How can I create an object based on an interface file definition in TypeScript?

Question

I have defined an interface like this:

interface IModal {
    content: string;
    form: string;
    href: string;
    $form: JQuery;
    $message: JQuery;
          


        

Answer 1

If you are creating the "modal" variable elsewhere, and want to tell TypeScript it will all be done, you would use:

declare const modal: IModal;

If you want to create a variable that will actually be an instance of IModal in TypeScript you will need to define it fully.

const modal: IModal = {
    content: '',
    form: '',
    href: '',
    $form: null,
    $message: null,
    $modal: null,
    $submits: null
};

Or lie, with a type assertion, but you'll lost type safety as you will now get undefined in unexpected places, and possibly runtime errors, when accessing modal.content and so on (properties that the contract says will be there).

const modal = {} as IModal;

Example Class

class Modal implements IModal {
    content: string;
    form: string;
    href: string;
    $form: JQuery;
    $message: JQuery;
    $modal: JQuery;
    $submits: JQuery;
}

const modal = new Modal();

You may think "hey that's really a duplication of the interface" - and you are correct. If the Modal class is the only implementation of the IModal interface you may want to delete the interface altogether and use...

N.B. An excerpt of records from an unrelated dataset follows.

/-- **`PolynomialClosing` (leg (α), the TRANSFER `C⁺ ⇒ crux`; statement of STUB 3).** For every
linear regularity `(k, w)` there are `(s, δ, kc, N, γ₀)` such that for every `M > 0` there are
`(R, n, c₀ > 0, C₀ ≥ 0)` with: for every sub-extremal spin `a` and all `Λ, B ≥ 1`, the spin-`±2` law at
`(M, a)` with constant `Λ` and the background bound `B` give capture at `(M, a)` with basin
`c₀·χ^{γ₀}·((ΛB)^N)⁻¹` and modulus `C₀·χ^{−γ₀}·(ΛB)^N`, `χ = 1 − (a/M)²`. "The constants of the
nonlinear scheme are MONOMIALS in (linear constant, background constant) times an explicit universal
power of the surface gravity." -/
def PolynomialClosing : Prop :=
  ∀ [Kerr.Facts] [Kerr.SliceFacts], ∀ (k : ℕ) (w : ℝ),
    ∃ (s : ℕ) (δ : ℝ) (kc : ℕ) (N : ℕ) (γ₀ : ℝ), ∀ (M : ℝ) (hM : 0 < M),
      ∃ (R : ℝ) (n : ℕ) (c₀ : ℝ), 0 < c₀ ∧ ∃ C₀ : ℝ, 0 ≤ C₀ ∧
        ∀ a : ℝ, Kerr.IsSubextremal M a → ∀ Λ B : ℝ, 1 ≤ Λ → 1 ≤ B →
          TeukolskyLawAt M a k w R Λ → BackgroundBoundAt M a n R B →
            CaptureAt s δ kc hM a (c₀ * (1 - (a / M) ^ 2) ^ γ₀ * ((Λ * B) ^ N)⁻¹)
              (C₀ * (1 - (a / M) ^ 2) ^ (-γ₀) * (Λ * B) ^ N)

/-- **Read-back certificate.** The landed disprover's `CaptureWith s δ k γ p a₁` (the crux body at a
fixed exponent vector, `near_iff`) is BY DEFINITION the statement "for every `M > 0` some `c > 0`, `C`
give `CaptureAt` at every spin `a₁M ≤ |a| < M` with basin `c·χ^γ` and modulus `C·χ^{−p}`". -/
theorem captureWith_iff [Kerr.Facts] [Kerr.SliceFacts] (s : ℕ) (δ : ℝ) (k : ℕ) (γ p a₁ : ℝ) :
    CaptureWith s δ k γ p a₁ ↔ ∀ (M : ℝ) (hM : 0 < M), ∃ c > (0 : ℝ), ∃ C : ℝ, ∀ a : ℝ,
      a₁ * M ≤ |a| → Kerr.IsSubextremal M a →
        CaptureAt s δ k hM a (c * (1 - (a / M) ^ 2) ^ γ) (C * (1 - (a / M) ^ 2) ^ (-p)) :=
  Iff.rfl

/-! ### The registered stubs (statements expanded over existing declarations) -/

/-- STUB 1 (XL, OPEN, HARDEST) — `KappaPolynomialTeukolskyLaw` = `C⁺`, the κ-polynomial linear
spin-`±2` law on EXACT near-extremal Kerr, expanded. Why plausibly true: every printed near-extremal
transient is polynomial in `κ⁻¹` (zero-damped modes: Gralla–Zimmerman / Casals–Gralla–Zimmerman 2016,
`κ^{−1/2}…κ^{−1}`; spherical charged analogue with UNIFORM constants and transient up to `v ~ κ⁻¹`:
Angelopoulos–Kehle–Unger arXiv:2603.10378 Thm 1/4); the Wronskian floor is explicit and uniform on the
CLOSED range `|a| ≤ M` at bounded frequencies, with no threshold loss for `|a| < M` (Teixeira da Costa
arXiv:1910.02854 Thm 1.3 p. 5, Prop 6.3 p. 43); real-axis mode stability is now a tree theorem
(`Kerr.Costa2019_realAxisModeStability_holds`); the superradiant non-trapping and near-superradiant
margins of DRSR arXiv:1402.7034 Lemmas 6.4.1/8.6.1 are explicit rational functions dying linearly in `χ`
(`SketchIdeator1.firstLemma_superradiantMargin_linear`; tree `Kerr.le_deriv_sepPotential₀_rPlus_alpha'`,
`Kerr.exists_sepPotential_trapping_structure`). Why it might fail: DRSR / SR–TdC (arXiv:2302.08916)
obtain their constants by continuity in `a` with NO rate ("blow up as `a₀ → M`"); at `κ = 0` boundedness
of non-axisymmetric fields at finite regularity is open and expected false (AKU p. 16; Gajic 2023); the
threshold cone `{|ω − mω₊| ≲ |m|κ^θ, |m| → ∞}` could carry a Gevrey / `e^{c/κ}` price. Supplied by: the
sibling crux `KappaExplicitWaveDecay` (stmt-FinalStateConjecture-10654) run at spin `±2`, i.e. its
Lines at `s = ±2`; refuted by the route's CHEAPEST FALSIFIER (one fixed-`m` super-polynomial transient,
a desk / kit computation from the confluent-Heun asymptotics). -/
theorem stub_kappaPolynomialTeukolskyLaw :
    ∀ [Kerr.Facts], ∃ a₁ : ℝ, a₁ < 1 ∧ ∃ (p : ℝ) (k : ℕ) (w : ℝ), 0 ≤ p ∧
      ∀ M : ℝ, 0 < M → ∀ R : ℝ, ∃ C : ℝ, 1 ≤ C ∧ ∀ a : ℝ, a₁ * M ≤ |a| →
        Kerr.IsSubextremal M a →
          ∀ [(Kerr.metric M a (Kerr.rPlus M a)).HasLeviCivita], ∀ spin : ℤ,
            (spin = 2 ∨ spin = -2) →
              ∀ α : Kerr.exterior M a → ℂ, Kerr.IsAdmissibleTeukolskyField M a spin α →
                (∀ τ : ℝ, 0 ≤ τ →
                  Kerr.teukolskyEnergy M a spin α τ 1 0 (Metric.closedBall 0 R) ≤
                    ENNReal.ofReal (C * (1 - (a / M) ^ 2) ^ (-p)) *
                      Kerr.teukolskyEnergy M a spin α 0 k w univ) ∧
                ∫⁻ τ in Ioi (0 : ℝ),
                    Kerr.teukolskyEnergy M a spin α τ 1 0 (Metric.closedBall 0 R) ≤
                  ENNReal.ofReal (C * (1 - (a / M) ^ 2) ^ (-p)) *
                    Kerr.teukolskyEnergy M a spin α 0 k w univ := by
  sorry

const modal: Modal = new Modal();

Rather than

const modal: IModal = new Modal();

Answer 2

I think you have basically five different options to do so. Choosing among them could be easy depending on the goal you would like to achieve.

The best way in most of the cases to use a class and instantiate it, because you are using TypeScript to apply type checking.

interface IModal {
    content: string;
    form: string;
    //...

    //Extra
    foo: (bar: string): void;
}

class Modal implements IModal {
    content: string;
    form: string;

    foo(param: string): void {
    }
}

Even if other methods are offering easier ways to create an object from an interface you should consider splitting your interface apart, if you are using your object for different matters, and it does not cause interface over-segregation:

interface IBehaviour {
    //Extra
    foo(param: string): void;
}

interface IModal extends IBehaviour{
    content: string;
    form: string;
    //...
}

On the other hand, for example during unit testing your code (if you may not applying separation of concerns frequently), you may be able to accept the drawbacks for the sake of productivity. You may apply other methods to create mocks mostly for big third party *.d.ts interfaces. And it could be a pain to always implement full anonymous objects for every huge interface.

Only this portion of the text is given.